(Extracted data entries)
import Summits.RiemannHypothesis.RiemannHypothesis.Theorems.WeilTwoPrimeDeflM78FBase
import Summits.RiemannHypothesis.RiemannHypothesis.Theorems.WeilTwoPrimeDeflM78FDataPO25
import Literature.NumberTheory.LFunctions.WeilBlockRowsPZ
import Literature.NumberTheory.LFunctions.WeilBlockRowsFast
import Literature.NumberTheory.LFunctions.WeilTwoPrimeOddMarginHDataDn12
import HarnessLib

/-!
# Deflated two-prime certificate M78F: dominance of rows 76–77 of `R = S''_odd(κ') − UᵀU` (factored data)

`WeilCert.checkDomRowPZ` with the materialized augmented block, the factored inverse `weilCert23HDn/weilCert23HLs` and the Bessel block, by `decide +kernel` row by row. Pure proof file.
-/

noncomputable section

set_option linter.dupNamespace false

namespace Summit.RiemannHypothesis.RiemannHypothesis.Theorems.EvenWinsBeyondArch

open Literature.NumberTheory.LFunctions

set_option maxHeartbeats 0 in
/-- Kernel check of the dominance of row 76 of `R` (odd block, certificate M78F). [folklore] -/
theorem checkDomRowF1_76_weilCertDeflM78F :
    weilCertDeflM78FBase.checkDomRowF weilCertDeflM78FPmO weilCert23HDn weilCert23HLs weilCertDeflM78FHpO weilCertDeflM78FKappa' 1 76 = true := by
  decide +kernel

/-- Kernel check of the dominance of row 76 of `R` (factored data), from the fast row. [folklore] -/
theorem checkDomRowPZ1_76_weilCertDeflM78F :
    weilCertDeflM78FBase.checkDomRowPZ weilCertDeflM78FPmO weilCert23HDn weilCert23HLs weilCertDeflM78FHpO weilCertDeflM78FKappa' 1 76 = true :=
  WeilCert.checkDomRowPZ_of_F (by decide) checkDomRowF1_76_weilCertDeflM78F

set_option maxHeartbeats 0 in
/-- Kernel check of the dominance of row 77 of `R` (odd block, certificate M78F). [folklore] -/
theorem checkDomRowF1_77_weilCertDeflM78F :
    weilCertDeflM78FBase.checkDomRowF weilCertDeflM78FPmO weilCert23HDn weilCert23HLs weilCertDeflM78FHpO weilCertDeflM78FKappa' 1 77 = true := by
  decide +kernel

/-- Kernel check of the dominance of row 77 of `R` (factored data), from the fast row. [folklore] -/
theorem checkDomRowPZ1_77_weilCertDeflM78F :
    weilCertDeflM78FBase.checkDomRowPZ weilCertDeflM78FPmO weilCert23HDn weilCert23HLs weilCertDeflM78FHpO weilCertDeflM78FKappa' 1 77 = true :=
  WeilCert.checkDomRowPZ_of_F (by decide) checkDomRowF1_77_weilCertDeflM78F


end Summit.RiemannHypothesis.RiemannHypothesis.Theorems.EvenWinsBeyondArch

**WHAT YOU ARE ASKED TO DO**. Take the lines above from the one containing "76 = true := by" down to the one containing "(by decide) checkDomRowF1_76_weilCertDeflM78F", and transcribe them exactly, both ends included.

**REPLY**.
    weilCertDeflM78FBase.checkDomRowF weilCertDeflM78FPmO weilCert23HDn weilCert23HLs weilCertDeflM78FHpO weilCertDeflM78FKappa' 1 76 = true := by
  decide +kernel

/-- Kernel check of the dominance of row 76 of `R` (factored data), from the fast row. [folklore] -/
theorem checkDomRowPZ1_76_weilCertDeflM78F :
    weilCertDeflM78FBase.checkDomRowPZ weilCertDeflM78FPmO weilCert23HDn weilCert23HLs weilCertDeflM78FHpO weilCertDeflM78FKappa' 1 76 = true :=
  WeilCert.checkDomRowPZ_of_F (by decide) checkDomRowF1_76_weilCertDeflM78F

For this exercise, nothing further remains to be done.